Plakortide E methyl ester (6): Plakortide E (2) was converted into its ester form via Steglich esterification. To a solution of plakortide E (9.6 mg, 0.0274 mmol in dichloromethane at 0 °C), methanol (0.88 mL, 0.4314 mmol, 1.0 eq.) was first added; then, 1.05 eq. DCC (6.01 mg, 0.0291 mmol) and 0.1 eq. DMAP (0.5 mg, 0.0041 mmol) were added. The reaction mixture was stirred for 1 h at 0 °C and then at room temperature for 24 h. The colourless solid by-product N,N′-dicyclohexylurea was filtered off and the organic phase was washed with half-saturated solutions of ammonium chloride, sodium bicarbonate, and sodium chloride. It was then dried over sodium sulphate, filtered off, and the organic phase was removed in vacuo. The raw product was further purified via preparative RP-HPLC (Phenomenex Hyperclone 5 µ) using methanol/acetonitrile/water 85:6:9 containing 0.1% formic acid (flow 9 mL/min). Plakortide E methyl ester eluted at 14 min. Colourless viscous oil (3.2 mg, 33%); ${[\mathsf{\alpha }]}_{\mathrm{D}}^{23}$ = +74.1 (c 0.00305, CHCl₃); LC-MS: m/z 403.9 [M + K]⁺, calcd. for C₂₂H₃₆O₄ m/z 364.52. ¹H and ¹³C NMR data were identical in all respects to those previously reported in the literature [40,41].

6-Epi-Plakortide H (7): The fraction containing several acids (1mix) was converted into an ester mixture (7mix) using the Steglich esterification procedure as described above for plakortide E methyl ester (6).
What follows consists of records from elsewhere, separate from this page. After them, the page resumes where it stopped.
import Literature.Geometry.Kaehler.ComplexTorusPicardHodgeNumbers
import Literature.Geometry.Kaehler.ComplexTorusLineBundleDolbeaultPullback
import Literature.Geometry.Kaehler.ComplexTorusDualPolarizationIndex
import HarnessLib

/-!
# `h^q` under isogenies: `h^q(L′) ≤ h^q(f^*L′)` for every `L′`; `h^q(f^*L′) = deg f · h^q(L′)` for non-degenerate `L′`;
# `h^q(n_X^*L) = n^{2g} · h^q(L)` (Lange 2023, Thm. 1.6.8 + Cor. 1.7.6 + Prop. 1.1.14; Kollár–Mori 1998, Prop. 5.7)

Layer `Literature/Geometry/Kaehler`, namespace `Literature.Geometry.Kaehler.ComplexTorus`; lane `lit-hodgefound`
(Layer A2, seat `lit-hodgefound-skel-2`, generation 30), row **A2-105** of `run/shared/lean/pub/lit-hodgefound/SKELETON.md`.
THEOREMS ONLY (no definition, no named fact).

For a homomorphism `f = mapMatrix Φ Φ′ A : X = E/Φ(ℤ^ι) → X′ = E′/Φ′(ℤ^ι)` (lattices indexed by the same type) with
complex-linear analytic representation `F` (`Φ′ ∘ A = F ∘ Φ`; `f` is an isogeny iff `F` is bijective, and then
`deg f = #Ker f = |det A|`, Prop. 1.1.13) and `L′ ∈ Pic(X′)` with Appell–Humbert datum `p′ = (H′, χ′)`,
`f^*L′ = L(F^*H′, χ′ ∘ A)` (Lemma 1.3.6; `AHData.pullback`, `Pic.pullback`, row A2-42), this file records the behaviour of the
numbers `h^q` (rows A2-102 `AHData.hodgeNumber`, A2-103 `Pic.hodgeNumber`) under `f^*`:

* §1 **`h^q(L′) ≤ h^q(f^*L′)` for EVERY `L′` and every `q` when `f` is an isogeny** (`AHData.hodgeNumber_le_hodgeNumber_pullback`,
  `Pic.hodgeNumber_le_hodgeNumber_pullback`) — row A2-104's injectivity of `f^* : H^{0,q}_∂̄(X′, L′) → H^{0,q}_∂̄(X, f^*L′)`
  (the trace over `Ker f` splits it: Kollár–Mori Prop. 5.7), read through `hodgeNumber_eq_finrank`; equality fails in
  general (`f^*𝒪_{X′} = 𝒪_X`: `AHData.hodgeNumber_pullback_one`).
* §2 **`h^q(f^*L′) = deg f · h^q(L′)` for NON-DEGENERATE `L′`, every `q`, `F` bijective** (`AHData.hodgeNumber_pullback_of_nondegenerate`,
  `Pic.hodgeNumber_pullback_of_nondegenerate`): by Mumford's index theorem (Thm. 1.6.8, row A2-102
  `hodgeNumber_eq_ite_of_nondegenerate`) both sides vanish for `q ≠ s`, the indices agree (`s(F^*H′) = s(H′)`, Sylvester:
  tree `hermIndex_pullbackForm_of_bijective`), and at `q = s` the values `d₁⋯d_g(f^*L′) = deg f · d′₁⋯d′_g(L′)` agree by
  Riemann–Roch `χ = (-1)^s d₁⋯d_g` (Thm. 1.7.1) and `χ(f^*L′) = deg f · χ(L′)` (Cor. 1.7.6, row A2-102 `AHData.eulerChar_pullback`):
  `nondegenerate_pullbackForm_of_bijective`, `AHData.hermIndex_pullback_form`, `AHData.prod_type_pullback_eq_mul`.
* §3 **`h^q(n_X^*L) = n^{2g} · h^q(L)` for non-degenerate `L` and `n ≠ 0`** (`f = n_X`: `A = n·1`, `F = n·id`, `deg n_X = n^{2g}`,
  Prop. 1.1.14; `n_X^*(H, χ) = (n²H, χⁿ)`, Prop. 1.3.7, row A2-43 `AHData.mulN` / `Pic.mulN`): `AHData.hodgeNumber_mulN_of_nondegenerate`,
  `Pic.hodgeNumber_mulN_of_nondegenerate`, `Pic.hodgeNumber_mulN_neg_one`.

## References

* [Lange2023AbelianVarietiesComplex] H. Lange, *Abelian Varieties over the Complex Numbers* (2023), §1.1.2 Prop. 1.1.13,
  Prop. 1.1.14 (p0022), §1.3.3 Lemma 1.3.6, Prop. 1.3.7, §1.6.3 Thm. 1.6.8, §1.7.1 Thm. 1.7.1, §1.7.2 Cor. 1.7.6.
* [KollarMori1998] J. Kollár, S. Mori, *Birational Geometry of Algebraic Varieties* (1998), Prop. 5.7 (proof).
* [HuybrechtsCG2005] D. Huybrechts, *Complex Geometry* (2005), §2.6 Prop. 2.6.10, Def. 2.6.24.
* [GohbergLancasterRodman2005] I. Gohberg, P. Lancaster, L. Rodman, *Indefinite Linear Algebra and Applications* (2005), Thm. 2.3.2.
-/

noncomputable section

open Finset Module Complex

namespace Literature.Geometry.Kaehler

namespace ComplexTorus

/-! ## §1 `h^q(L′) ≤ h^q(f^*L′)` for every `L′ ∈ Pic(X′)` and an isogeny `f` -/

section Injective

variable {ι : Type*} [Fintype ι] [DecidableEq ι]
  {E E' : Type*} [NormedAddCommGroup E] [NormedSpace ℂ E] [NormedAddCommGroup E'] [NormedSpace ℂ E']
  [FiniteDimensional ℂ E] [FiniteDimensional ℂ E']
  (Φ : (ι → ℝ) ≃L[ℝ] E) (Φ' : (ι → ℝ) ≃L[ℝ] E') {A : Matrix ι ι ℤ} (F : E ≃L[ℂ] E')

/-- **`h^q(L′) ≤ h^q(f^*L′)` for an isogeny `f` and every `L′ = L(H′, χ′)`** (`f^*` is injective on `H^{0,q}_∂̄`, row A2-104;
`f^*(H′, χ′) = (F^*H′, χ′ ∘ A)`). [cite: KollarMori1998, Prop. 5.7 (proof)] [cite: HuybrechtsCG2005, §2.6 Prop. 2.6.10 (p0126)] [cite: Lange2023AbelianVarietiesComplex, §1.3.3 Lemma 1.3.6] -/
theorem AHData.hodgeNumber_le_hodgeNumber_pullback
    (hF : ∀ x, Φ' ((A.map (Int.cast : ℤ → ℝ)).mulVec x) = (F : E →L[ℂ] E') (Φ x)) (p' : AHData Φ') (q : ℕ) :
    p'.hodgeNumber q ≤ (AHData.pullback Φ Φ' hF p').hodgeNumber q := by
  rw [p'.hodgeNumber_eq_finrank (Module.finBasisOfFinrankEq ℂ E' (finrank_eq_finrank Φ Φ').symm) q,
    (AHData.pullback Φ Φ' hF p').hodgeNumber_eq_finrank (Module.finBasis ℂ E) q, AHData.pullback_form]
  exact finrank_dbarCohomology_le_of_equiv Φ Φ' F p'.form p'.char p'.isNSForm_form p'.isSemicharacter_char hF
    (Module.finBasis ℂ E) _ q

/-- **`h^q(L′) ≤ h^q(f^*L′)` on `Pic`: for an isogeny `f` and every class `L′ ∈ Pic(X′)`, `f^* = Pic.pullback`.**
[cite: KollarMori1998, Prop. 5.7 (proof)] [cite: Lange2023AbelianVarietiesComplex, §1.3.3 Lemma 1.3.6] -/
theorem Pic.hodgeNumber_le_hodgeNumber_pullback
    (hF : ∀ x, Φ' ((A.map (Int.cast : ℤ → ℝ)).mulVec x) = (F : E →L[ℂ] E') (Φ x)) (x' : Pic Φ') (q : ℕ) :
    x'.hodgeNumber q ≤ (Pic.pullback Φ Φ' hF x').hodgeNumber q := by
  obtain ⟨p', rfl⟩ := AHData.toPic_surjective x'
  rw [AHData.toPic_pullback, Pic.hodgeNumber_toPic, Pic.hodgeNumber_toPic]
  exact AHData.hodgeNumber_le_hodgeNumber_pullback Φ Φ' F hF p' q

end Injective

section Nondegenerate

variable {ι : Type*} [Fintype ι] [DecidableEq ι]
  {E E' : Type*} [NormedAddCommGroup E] [NormedSpace ℂ E] [NormedAddCommGroup E'] [NormedSpace ℂ E']
  [FiniteDimensional ℂ E] [FiniteDimensional ℂ E']
  (Φ : (ι → ℝ) ≃L[ℝ] E) (Φ' : (ι → ℝ) ≃L[ℝ] E') {A : Matrix ι ι ℤ} {F : E →L[ℂ] E'}

/-- **`f^*𝒪_{X′} = 𝒪_X` has `h^q(f^*𝒪_{X′}) = h^q(𝒪_{X′}) = binom(g, q)`** for EVERY homomorphism between tori of the same
dimension — the inequality of §1 is an equality here without the factor `deg f` (so `h^q(f^*L′) = deg f · h^q(L′)` needs
`L′` non-degenerate, §2). [cite: Lange2023AbelianVarietiesComplex, §1.4.3 Cor. 1.4.11 (b)] [cite: Lange2023AbelianVarietiesComplex, §1.3.3 Lemma 1.3.6] -/
theorem AHData.hodgeNumber_pullback_one (hF : ∀ x, Φ' ((A.map (Int.cast : ℤ → ℝ)).mulVec x) = F (Φ x)) (q : ℕ) :
    (AHData.pullback Φ Φ' hF 1).hodgeNumber q = (1 : AHData Φ').hodgeNumber q := by
  rw [map_one, AHData.hodgeNumber_one, AHData.hodgeNumber_one, finrank_eq_finrank Φ Φ']

/-! ## §2 `h^q(f^*L′) = deg f · h^q(L′)` for non-degenerate `L′` -/

omit [Fintype ι] [DecidableEq ι] [FiniteDimensional ℂ E] [FiniteDimensional ℂ E'] in
/-- Non-degeneracy is preserved by pull-back along a bijective `ℂ`-linear `F` (`F^*H′(v, ·) = H′(Fv, F·)`).
[cite: Lange2023AbelianVarietiesComplex, §1.6.2 (p0066)] -/
theorem nondegenerate_pullbackForm_of_bijective (hFb : Function.Bijective F) {η' : E' [⋀^Fin 2]→L[ℝ] ℝ}
    (hnd : ∀ v : E', v ≠ 0 → ∃ u : E', η' ![v, u] ≠ 0) (v : E) (hv : v ≠ 0) : ∃ u : E, pullbackForm F η' ![v, u] ≠ 0 := by
  obtain ⟨u', hu'⟩ := hnd (F v) fun h ↦ hv (hFb.1 (by rw [h, map_zero]))
  obtain ⟨u, rfl⟩ := hFb.2 u'
  exact ⟨u, by rwa [pullbackForm_apply]⟩

omit [DecidableEq ι] [FiniteDimensional ℂ E] [FiniteDimensional ℂ E'] in
/-- **`s(f^*L′) = s(L′)`**: the index of `F^*H′` equals the index of `H′` for a bijective `F` (Sylvester).
[cite: GohbergLancasterRodman2005, §2.3 Thm. 2.3.2] [cite: Lange2023AbelianVarietiesComplex, §1.6.2 (p0066)] -/
theorem AHData.hermIndex_pullback_form (hF : ∀ x, Φ' ((A.map (Int.cast : ℤ → ℝ)).mulVec x) = F (Φ x))
    (hFb : Function.Bijective F) (p' : AHData Φ') : hermIndex (AHData.pullback Φ Φ' hF p').form = hermIndex p'.form := by
  rw [AHData.pullback_form]
  exact hermIndex_pullbackForm_of_bijective F hFb p'.form

/-- **`d₁⋯d_g(f^*L′) = deg f · d′₁⋯d′_g(L′)` for non-degenerate `L′` and bijective `F`** (types of `F^*H′` on `Λ` and of `H′`
on `Λ′`): from `χ = (-1)^s d₁⋯d_g` (Thm. 1.7.1) on both sides, `s(f^*L′) = s(L′)`, and `χ(f^*L′) = deg f · χ(L′)` (Cor. 1.7.6).
[cite: Lange2023AbelianVarietiesComplex, §1.7.2 Cor. 1.7.6] [cite: Lange2023AbelianVarietiesComplex, §1.7.1 Thm. 1.7.1] -/
theorem AHData.prod_type_pullback_eq_mul (hF : ∀ x, Φ' ((A.map (Int.cast : ℤ → ℝ)).mulVec x) = F (Φ x))
    (hFb : Function.Bijective F) (p' : AHData Φ') (hnd' : ∀ v : E', v ≠ 0 → ∃ u : E', p'.form ![v, u] ≠ 0)
    {g g' : ℕ} {d : Fin g → ℕ} {d' : Fin g' → ℕ} (hd : IsPolarizationType Φ (AHData.pullback Φ Φ' hF p').form d)
    (hd' : IsPolarizationType Φ' p'.form d') : ∏ i, d i = Nat.card (mapMatrixHom Φ Φ' A).ker * ∏ i, d' i := by
  have hnd : ∀ v : E, v ≠ 0 → ∃ u : E, (AHData.pullback Φ Φ' hF p').form ![v, u] ≠ 0 :=
    nondegenerate_pullbackForm_of_bijective hFb hnd'
  have h1 := (AHData.pullback Φ Φ' hF p').eulerChar_eq_of_nondegenerate hnd hd
  have h2 := p'.eulerChar_eq_of_nondegenerate hnd' hd'
  have h3 := AHData.eulerChar_pullback Φ Φ' hF p'
  rw [h1, h2, AHData.hermIndex_pullback_form Φ Φ' hF hFb p', mul_left_comm] at h3
  have h4 := mul_left_cancel₀ (pow_ne_zero _ (by norm_num : (-1 : ℤ) ≠ 0)) h3
  exact_mod_cast h4

/-- **`h^q(f^*L′) = deg f · h^q(L′)` for NON-DEGENERATE `L′ = L(H′, χ′)`, every `q`, `F` bijective** (`deg f = #Ker f`):
Mumford's index theorem `h^q = d₁⋯d_g` for `q = s` and `0` otherwise (Thm. 1.6.8) on both sides, `s(f^*L′) = s(L′)`, and
`d₁⋯d_g(f^*L′) = deg f · d′₁⋯d′_g(L′)` (Cor. 1.7.6 with Thm. 1.7.1).
[cite: Lange2023AbelianVarietiesComplex, §1.6.3 Thm. 1.6.8] [cite: Lange2023AbelianVarietiesComplex, §1.7.2 Cor. 1.7.6] [cite: Lange2023AbelianVarietiesComplex, §1.1.2 Prop. 1.1.13] -/
theorem AHData.hodgeNumber_pullback_of_nondegenerate (hF : ∀ x, Φ' ((A.map (Int.cast : ℤ → ℝ)).mulVec x) = F (Φ x))
    (hFb : Function.Bijective F) (p' : AHData Φ') (hnd' : ∀ v : E', v ≠ 0 → ∃ u : E', p'.form ![v, u] ≠ 0) (q : ℕ) :
    (AHData.pullback Φ Φ' hF p').hodgeNumber q = Nat.card (mapMatrixHom Φ Φ' A).ker * p'.hodgeNumber q := by
  have hnd : ∀ v : E, v ≠ 0 → ∃ u : E, (AHData.pullback Φ Φ' hF p').form ![v, u] ≠ 0 :=
    nondegenerate_pullbackForm_of_bijective hFb hnd'
  obtain ⟨g', d', hd', -⟩ := p'.isNSForm_form.exists_isPolarizationType_of_nondegenerate Φ' hnd'
  obtain ⟨g, d, hd, -⟩ := (AHData.pullback Φ Φ' hF p').isNSForm_form.exists_isPolarizationType_of_nondegenerate Φ hnd
  rw [(AHData.pullback Φ Φ' hF p').hodgeNumber_eq_ite_of_nondegenerate hnd hd q,
    p'.hodgeNumber_eq_ite_of_nondegenerate hnd' hd' q, AHData.hermIndex_pullback_form Φ Φ' hF hFb p']
  split_ifs
  · exact AHData.prod_type_pullback_eq_mul Φ Φ' hF hFb p' hnd' hd hd'
  · rw [mul_zero]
Then, the mixture was purified using preparative RP-HPLC to yield the pure ester (7) which eluted at 14 min. Pale yellow viscous oil (6.6 mg), ${[\mathsf{\alpha }]}_{\mathrm{D}}^{23}$ = −107.14 (c 0.0028, CHCl₃) [53] (see in the reference plakortide H methyl ester, ${[\mathsf{\alpha }]}_{\mathrm{D}}^{20}$ = +5.5 (c 2.9, CHCl₃), 4-epi-plakortide H methyl ester ${[\mathsf{\alpha }]}_{\mathrm{D}}^{20}$ = +19 (c 0.13, CHCl₃)). LC-MS: m/z 389.1 [M + Na]⁺, calcd. for C₂₂H₃₈O₄ m/z 366.53. The absolute configuration was assigned as 6R, 10R in analogy with that of the 6-epi-plakortide H acid (1).

4.2. Cytotoxicity Assays

The origin and the maintenance of the cell lines were reported previously [45,46,47]. The resazurin reduction assay [43] was performed to determine the cytotoxicity of the seven compounds in a concentration range of 0.001 to 10 µg/mL as previously described [47,48].